%%
/-- **Integrating out one coordinate.** If `G` and `C` are measurable events not depending on
the coordinate `i`, then for the event `C XOR (i ∈ S)`,
`μ(G ∩ (C XOR i)) = (1 − p_i) μ(G ∩ C) + p_i (μ G − μ(G ∩ C))`. -/
private theorem prodBernoulli_real_inter_xor (p : ι → unitInterval) (i : ι) {G C : Set (Set ι)}
    (hG : DeterminedBy G ({i}ᶜ : Set ι)) (hC : DeterminedBy C ({i}ᶜ : Set ι))
    (hGm : MeasurableSet G) (hCm : MeasurableSet C) :
    (prodBernoulli p).real (G ∩ {S | S ∈ C ↔ i ∉ S}) =
      (1 - (p i : ℝ)) * (prodBernoulli p).real (G ∩ C) +
        (p i : ℝ) * ((prodBernoulli p).real G - (prodBernoulli p).real (G ∩ C)) := by
  -- split along the state of `i`
  have hsplit : G ∩ {S | S ∈ C ↔ i ∉ S} =
      ({S | i ∉ S} ∩ (G ∩ C)) ∪ ({S | i ∈ S} ∩ (G \ C)) := by
    ext S
    simp only [Set.mem_inter_iff, Set.mem_setOf_eq, Set.mem_union, Set.mem_sdiff]
    tauto
  have hdisj : Disjoint ({S : Set ι | i ∉ S} ∩ (G ∩ C)) ({S | i ∈ S} ∩ (G \ C)) := by
    rw [Set.disjoint_left]
    rintro S ⟨hS, -⟩ ⟨hS', -⟩
    exact hS hS'
  have hF : (↑({i} : Finset ι) : Set ι) = {i} := Finset.coe_singleton i
  have h1 : (prodBernoulli p).real ({S : Set ι | i ∉ S} ∩ (G ∩ C)) =
      (1 - (p i : ℝ)) * (prodBernoulli p).real (G ∩ C) := by
    rw [prodBernoulli_real_inter_of_determinedBy p {i}
      (by rw [hF]; exact (determinedBy_setOf_mem' i).compl) (by rw [hF]; exact hG.inter hC)
      (measurableSet_notMem i) (hGm.inter hCm),
      prodBernoulli_real_setOf_notMem]
  have h2 : (prodBernoulli p).real ({S : Set ι | i ∈ S} ∩ (G \ C)) =
      (p i : ℝ) * ((prodBernoulli p).real G - (prodBernoulli p).real (G ∩ C)) := by
    rw [prodBernoulli_real_inter_of_determinedBy p {i} (by rw [hF]; exact determinedBy_setOf_mem' i)
      (by rw [hF, Set.sdiff_eq]; exact hG.inter hC.compl) (measurableSet_mem i) (hGm.diff hCm),
      prodBernoulli_real_setOf_mem]
    congr 1
    have := measureReal_inter_add_sdiff (μ := prodBernoulli p) (s := G) hCm
    linarith
  rw [hsplit, measureReal_union hdisj ((measurableSet_mem i).inter (hGm.diff hCm)), h1, h2]
import Mathlib

/-!
# Borel normal form, auxiliary: linear vector fields on a polynomial ring

Support file for `stub_borelNormalForm` (line `symbolic-square-border-apolarity` of
`FidelityWitnesses.FidelityGapThreeSeventeen`).  The infinitesimal Borel operators of the line
(`opU`, `opV`, `opW` of the line's vocabulary) are LINEAR VECTOR FIELDS `∑ᵢ cᵢ X_{bᵢ} ∂_{aᵢ}` on
`K[x_σ]`.  This file provides, for such fields in general: the Leibniz rule, the action on monomials
(`x^d ↦ d_a x^{d - e_a + e_b}`) and on variables, the extension principle (derivations agreeing on the
variables agree: Mathlib's `MvPolynomial.derivation_ext`), weight bookkeeping along the moves
`d ↦ d - e_a + e_b` (weight-zero fields preserve weighted homogeneous pieces; constant-shift fields shift a
second weight), and NILPOTENCY on each degree piece when a potential rises along every move.
General, PROVED; no dependency on the line's vocabulary.
-/

noncomputable section

namespace Summit.MatrixMultiplication.MatrixMultiplication.Theorems.SymbolicSquare

-- single-conjunct summit: the `Summit.<S>.<P>` prefix repeats `MatrixMultiplication` by design (D-0017)
set_option linter.dupNamespace false

open scoped BigOperators Polynomial
open Polynomial

/-! ## Linear vector fields `∑ᵢ cᵢ X_{bᵢ} ∂_{aᵢ}` on a polynomial ring: derivation property, action on
monomials, weight bookkeeping, nilpotency, and the extension principle for derivations -/

namespace BorelLimit

universe u v

variable {K : Type u} [Field K] {σ : Type v}

section VF

/-- The commutator of two derivations (given by their Leibniz rules) satisfies the Leibniz rule. -/
theorem leibniz_bracket {L₁ L₂ : MvPolynomial σ K →ₗ[K] MvPolynomial σ K}
    (h₁ : ∀ f g : MvPolynomial σ K, L₁ (f * g) = L₁ f * g + f * L₁ g)
    (h₂ : ∀ f g : MvPolynomial σ K, L₂ (f * g) = L₂ f * g + f * L₂ g) (f g : MvPolynomial σ K) :
    (L₁ ∘ₗ L₂ - L₂ ∘ₗ L₁) (f * g) = (L₁ ∘ₗ L₂ - L₂ ∘ₗ L₁) f * g + f * (L₁ ∘ₗ L₂ - L₂ ∘ₗ L₁) g := by
  simp only [LinearMap.sub_apply, LinearMap.comp_apply, h₁, h₂, map_add]
  ring

/-- The Mathlib derivation attached to a linear map satisfying the Leibniz rule. -/
def toDerivation (L : MvPolynomial σ K →ₗ[K] MvPolynomial σ K)
    (h : ∀ f g : MvPolynomial σ K, L (f * g) = L f * g + f * L g) :
    Derivation K (MvPolynomial σ K) (MvPolynomial σ K) :=
  Derivation.mk' L fun f g => by rw [h f g, smul_eq_mul, smul_eq_mul]; ring

/-- **Extension principle**: two derivations of `K[x_σ]` agreeing on the variables are equal. -/
theorem ext_of_leibniz {L₁ L₂ : MvPolynomial σ K →ₗ[K] MvPolynomial σ K}
    (h₁ : ∀ f g : MvPolynomial σ K, L₁ (f * g) = L₁ f * g + f * L₁ g)
    (h₂ : ∀ f g : MvPolynomial σ K, L₂ (f * g) = L₂ f * g + f * L₂ g)
    (h : ∀ u : σ, L₁ (MvPolynomial.X u) = L₂ (MvPolynomial.X u)) : L₁ = L₂ := by
  have hD : toDerivation L₁ h₁ = toDerivation L₂ h₂ := MvPolynomial.derivation_ext fun u => h u
  apply LinearMap.ext
  intro f
  exact congrArg (fun D : Derivation K (MvPolynomial σ K) (MvPolynomial σ K) => D f) hD

/-- The elementary linear vector field `X_b ∂_a`. -/
def xd (b a : σ) : MvPolynomial σ K →ₗ[K] MvPolynomial σ K :=
  LinearMap.mulLeft K (MvPolynomial.X b) ∘ₗ
    (MvPolynomial.pderiv a : Derivation K (MvPolynomial σ K) (MvPolynomial σ K)).toLinearMap

/-- Unfolding lemma for `xd`. -/
theorem xd_apply (b a : σ) (f : MvPolynomial σ K) :
    xd (K := K) b a f = MvPolynomial.X b * MvPolynomial.pderiv a f := rfl

/-- `X_b ∂_a` is a derivation. -/
theorem xd_leibniz (b a : σ) (f g : MvPolynomial σ K) :
    xd (K := K) b a (f * g) = xd b a f * g + f * xd b a g := by
  rw [xd_apply, xd_apply, xd_apply, Derivation.leibniz, smul_eq_mul, smul_eq_mul]
  ring

/-- `X_b ∂_a` on a monomial: `x^d ↦ d_a · x^{d - e_a + e_b}`. -/
theorem xd_monomial (b a : σ) (d : σ →₀ ℕ) (c : K) :
    xd b a (MvPolynomial.monomial d c) =
      MvPolynomial.monomial (d - Finsupp.single a 1 + Finsupp.single b 1) (c * (d a : K)) := by
  rw [xd_apply, MvPolynomial.pderiv_monomial, MvPolynomial.X, MvPolynomial.monomial_mul, one_mul, add_comm]

/-- `X_b ∂_a` on a variable. -/
theorem xd_X [DecidableEq σ] (b a u : σ) :
    xd (K := K) b a (MvPolynomial.X u) = if u = a then MvPolynomial.X b else 0 := by
  rw [xd_apply, MvPolynomial.pderiv_X, Pi.single_apply]
  split_ifs <;> simp

/-- `X_a ∂_a` acts diagonally on monomials: `x^d ↦ d_a x^d`. -/
theorem xd_self_monomial (a : σ) (d : σ →₀ ℕ) (c : K) :
    xd a a (MvPolynomial.monomial d c) = (d a : K) • MvPolynomial.monomial d c := by
  rw [xd_monomial]
  by_cases h : d a = 0
  · simp [h]
  · rw [tsub_add_cancel_of_le (Finsupp.single_le_iff.2 (Nat.one_le_iff_ne_zero.2 h)), MvPolynomial.smul_monomial,
      smul_eq_mul, mul_comm]

/-- **Weight bookkeeping** for `d ↦ d - e_a + e_b`: for an additive weight `φ` and `d_a ≠ 0`,
`φ(d - e_a + e_b) + φ(e_a) = φ(d) + φ(e_b)`. -/
theorem weight_move {M : Type*} [AddCommMonoid M] (φ : (σ →₀ ℕ) →+ M) {d : σ →₀ ℕ} {a : σ} (b : σ)
    (h : d a ≠ 0) :
    φ (d - Finsupp.single a 1 + Finsupp.single b 1) + φ (Finsupp.single a 1) = φ d + φ (Finsupp.single b 1) := by
  rw [← map_add, ← map_add, add_right_comm,
    tsub_add_cancel_of_le (Finsupp.single_le_iff.2 (Nat.one_le_iff_ne_zero.2 h))]

variable {ι : Type*} [Fintype ι] (c : ι → K) (b a : ι → σ)

/-- The LINEAR VECTOR FIELD `∑ᵢ cᵢ X_{bᵢ} ∂_{aᵢ}`. -/
def lvf : MvPolynomial σ K →ₗ[K] MvPolynomial σ K := ∑ i, c i • xd (b i) (a i)

/-- Unfolding lemma for `lvf`. -/
theorem lvf_apply (f : MvPolynomial σ K) : lvf c b a f = ∑ i, c i • xd (b i) (a i) f := by
  simp [lvf, LinearMap.sum_apply]

/-- A linear vector field is a derivation. -/
theorem lvf_leibniz (f g : MvPolynomial σ K) : lvf c b a (f * g) = lvf c b a f * g + f * lvf c b a g := by
  rw [lvf_apply, lvf_apply, lvf_apply, Finset.sum_mul, Finset.mul_sum, ← Finset.sum_add_distrib]
  refine Finset.sum_congr rfl fun i _ => ?_
  rw [xd_leibniz, smul_add, smul_mul_assoc, mul_smul_comm]

/-- A linear vector field on a variable. -/
theorem lvf_X [DecidableEq σ] (u : σ) :
    lvf c b a (MvPolynomial.X u) = ∑ i, if u = a i then c i • MvPolynomial.X (b i) else 0 := by
  rw [lvf_apply]
  refine Finset.sum_congr rfl fun i _ => ?_
  rw [xd_X]
  split_ifs <;> simp

/-- **Support transport**: if every move `d ↦ d - e_{aᵢ} + e_{bᵢ}` (`d_{aᵢ} ≠ 0`) sends `s` into `s'`, then
the field maps polynomials supported in `s` to polynomials supported in `s'`. -/
theorem lvf_mem_restrictSupport {s s' : Set (σ →₀ ℕ)}
    (h : ∀ d ∈ s, ∀ i, d (a i) ≠ 0 → d - Finsupp.single (a i) 1 + Finsupp.single (b i) 1 ∈ s')
    {f : MvPolynomial σ K} (hf : f ∈ MvPolynomial.restrictSupport K s) :
    lvf c b a f ∈ MvPolynomial.restrictSupport K s' := by
  classical
  rw [MvPolynomial.mem_restrictSupport_iff] at hf
  rw [← f.support_sum_monomial_coeff, map_sum]
  refine Submodule.sum_mem _ fun d hd => ?_
  rw [lvf_apply]
  refine Submodule.sum_mem _ fun i _ => Submodule.smul_mem _ _ ?_
  rw [xd_monomial, MvPolynomial.monomial_mem_restrictSupport]
  by_cases hda : d (a i) = 0
  · right; simp [hda]
  · left; exact h d (hf hd) i hda

/-- Weight-zero fields preserve the weighted homogeneous pieces: if `wt (aᵢ) = wt (bᵢ)` for all `i`
then `lvf` maps `weightedHomogeneousSubmodule K wt m` into itself. -/
theorem lvf_mem_weightedHomogeneousSubmodule {M : Type*} [AddCancelCommMonoid M] (wt : σ → M)
    (hw : ∀ i, wt (a i) = wt (b i)) (m : M) {f : MvPolynomial σ K}
    (hf : f ∈ MvPolynomial.weightedHomogeneousSubmodule K wt m) :
    lvf c b a f ∈ MvPolynomial.weightedHomogeneousSubmodule K wt m := by
  rw [MvPolynomial.weightedHomogeneousSubmodule_eq_finsupp_supported] at hf ⊢
  refine lvf_mem_restrictSupport c b a (fun d hd i hi => ?_) hf
  simp only [Set.mem_setOf_eq] at hd ⊢
  have := weight_move (Finsupp.weight wt) (b i) hi
  rw [Finsupp.weight_single, Finsupp.weight_single, one_smul, one_smul, hw i, hd] at this
  exact add_right_cancel this

/-- **Shifts**: if `w (bᵢ) + s₁ = w (aᵢ) + s₂` for all `i`, the field moves `w`-weight `j` to weight
`j'` with `j' + s₁ = j + s₂`, and preserves the degree. -/
theorem lvf_monomial_mem_shift (w : σ → ℕ) (s₁ s₂ : ℕ) (hw : ∀ i, w (b i) + s₁ = w (a i) + s₂)
    (d : σ →₀ ℕ) (r : K) :
    lvf c b a (MvPolynomial.monomial d r) ∈ MvPolynomial.restrictSupport K
      {d' | Finsupp.weight w d' + s₁ = Finsupp.weight w d + s₂ ∧ Finsupp.degree d' = Finsupp.degree d} := by
  refine lvf_mem_restrictSupport c b a (s := {d}) (fun d₀ hd₀ i hi => ?_)
    ((MvPolynomial.monomial_mem_restrictSupport K).2 (Or.inl rfl))
  rcases hd₀ with rfl
  simp only [Set.mem_setOf_eq]
  constructor
  · have h1 := weight_move (Finsupp.weight w) (b i) hi
    rw [Finsupp.weight_single, Finsupp.weight_single, one_smul, one_smul] at h1
    have h2 := hw i
    omega
  · have h1 := weight_move (Finsupp.degree) (b i) hi
    rw [Finsupp.degree_single, Finsupp.degree_single] at h1
    omega

/-- The `pot`-weight is at most `pmax · degree` when `pot ≤ pmax`. -/
theorem weight_le_mul_degree (pot : σ → ℕ) (pmax : ℕ) (hp : ∀ v, pot v ≤ pmax) (d : σ →₀ ℕ) :
    Finsupp.weight pot d ≤ pmax * Finsupp.degree d := by
  rw [Finsupp.weight_apply, Finsupp.degree_eq_weight_one, Finsupp.weight_apply, Finsupp.sum, Finsupp.sum,
    Finset.mul_sum]
  refine Finset.sum_le_sum fun v _ => ?_
  simp only [smul_eq_mul, mul_one]
  rw [mul_comm]
  exact Nat.mul_le_mul_right _ (hp v)

/-- **Nilpotency**: if a potential rises by one along every move (`pot bᵢ = pot aᵢ + 1`), then the `k`-th
power of the field sends `x^d` into `pot`-weight `pot·d + k`, same degree. -/
theorem lvf_pow_monomial_mem (pot : σ → ℕ) (hpot : ∀ i, pot (b i) = pot (a i) + 1) (k : ℕ) (d : σ →₀ ℕ)
    (r : K) : (lvf c b a ^ k) (MvPolynomial.monomial d r) ∈ MvPolynomial.restrictSupport K
      {d' | Finsupp.weight pot d' = Finsupp.weight pot d + k ∧ Finsupp.degree d' = Finsupp.degree d} := by
  induction k with
  | zero => simp
  | succ k ih =>
      rw [pow_succ', Module.End.mul_apply]
      refine lvf_mem_restrictSupport c b a (fun d₀ hd₀ i hi => ?_) ih
      simp only [Set.mem_setOf_eq] at hd₀ ⊢
      constructor
      · have h1 := weight_move (Finsupp.weight pot) (b i) hi
        rw [Finsupp.weight_single, Finsupp.weight_single, one_smul, one_smul, hpot i] at h1
        omega
      · have h1 := weight_move (Finsupp.degree) (b i) hi
        rw [Finsupp.degree_single, Finsupp.degree_single] at h1
        omega

/-- **Nilpotency on a degree piece**: with a potential `pot ≤ pmax` rising along every move,
`(lvf)^k = 0` for `k > pmax·δ` on the polynomials all of whose monomials have degree `δ`. -/
theorem lvf_pow_eq_zero_of_degree (pot : σ → ℕ) (pmax : ℕ) (hp : ∀ v, pot v ≤ pmax)
    (hpot : ∀ i, pot (b i) = pot (a i) + 1) (δ : ℕ) {f : MvPolynomial σ K}
    (hf : f ∈ MvPolynomial.restrictSupport K {d | Finsupp.degree d = δ}) {k : ℕ} (hk : pmax * δ + 1 ≤ k) :
    (lvf c b a ^ k) f = 0 := by
  classical
  rw [MvPolynomial.mem_restrictSupport_iff] at hf
  rw [← f.support_sum_monomial_coeff, map_sum]
  refine Finset.sum_eq_zero fun d hd => ?_
  have hdδ : Finsupp.degree d = δ := hf hd
  have hmem := lvf_pow_monomial_mem c b a pot hpot k d (MvPolynomial.coeff d f)
  rw [MvPolynomial.mem_restrictSupport_iff] at hmem
  by_contra hne
  obtain ⟨d', hd'⟩ := MvPolynomial.ne_zero_iff.1 hne
  have h1 := hmem (MvPolynomial.mem_support_iff.2 hd')
  simp only [Set.mem_setOf_eq] at h1
  have h2 := weight_le_mul_degree pot pmax hp d'
  rw [h1.1, h1.2, hdδ] at h2
  omega

end VF

end BorelLimit


/-- **Auxiliary part of `stub_borelNormalForm` (registered helper stub): nilpotency of a linear vector
field with a rising potential on each degree piece** (`(∑ cᵢ X_{bᵢ} ∂_{aᵢ})^k = 0` on degree `δ` for
`k > pmax · δ`). -/
theorem stub_borelNormalForm_vf : ∀ {K : Type} [Field K] {σ : Type} {ι : Type} [Fintype ι]
    (c : ι → K) (b a : ι → σ) (pot : σ → ℕ) (pmax : ℕ), (∀ v, pot v ≤ pmax) →
    (∀ i, pot (b i) = pot (a i) + 1) → ∀ (δ : ℕ) (f : MvPolynomial σ K),
    f ∈ MvPolynomial.restrictSupport K {d | Finsupp.degree d = δ} →
    ∀ k : ℕ, pmax * δ + 1 ≤ k → (BorelLimit.lvf c b a ^ k) f = 0 :=
  fun c b a pot pmax hp hpot δ _ hf _ hk => BorelLimit.lvf_pow_eq_zero_of_degree c b a pot pmax hp hpot δ hf hk

end Summit.MatrixMultiplication.MatrixMultiplication.Theorems.SymbolicSquare

end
%%
__REQUIREMENT__. Where the data above reaches the line holding "prodBernoulli_real_setOf_mem]", begin printing, and stop after the line holding "Support file for". Each line must be reproduced exactly, with nothing else added.

__FINISHED EXERCISE__.
      prodBernoulli_real_setOf_mem]
    congr 1
    have := measureReal_inter_add_sdiff (μ := prodBernoulli p) (s := G) hCm
    linarith
  rw [hsplit, measureReal_union hdisj ((measurableSet_mem i).inter (hGm.diff hCm)), h1, h2]
import Mathlib

/-!
# Borel normal form, auxiliary: linear vector fields on a polynomial ring

Support file for `stub_borelNormalForm` (line `symbolic-square-border-apolarity` of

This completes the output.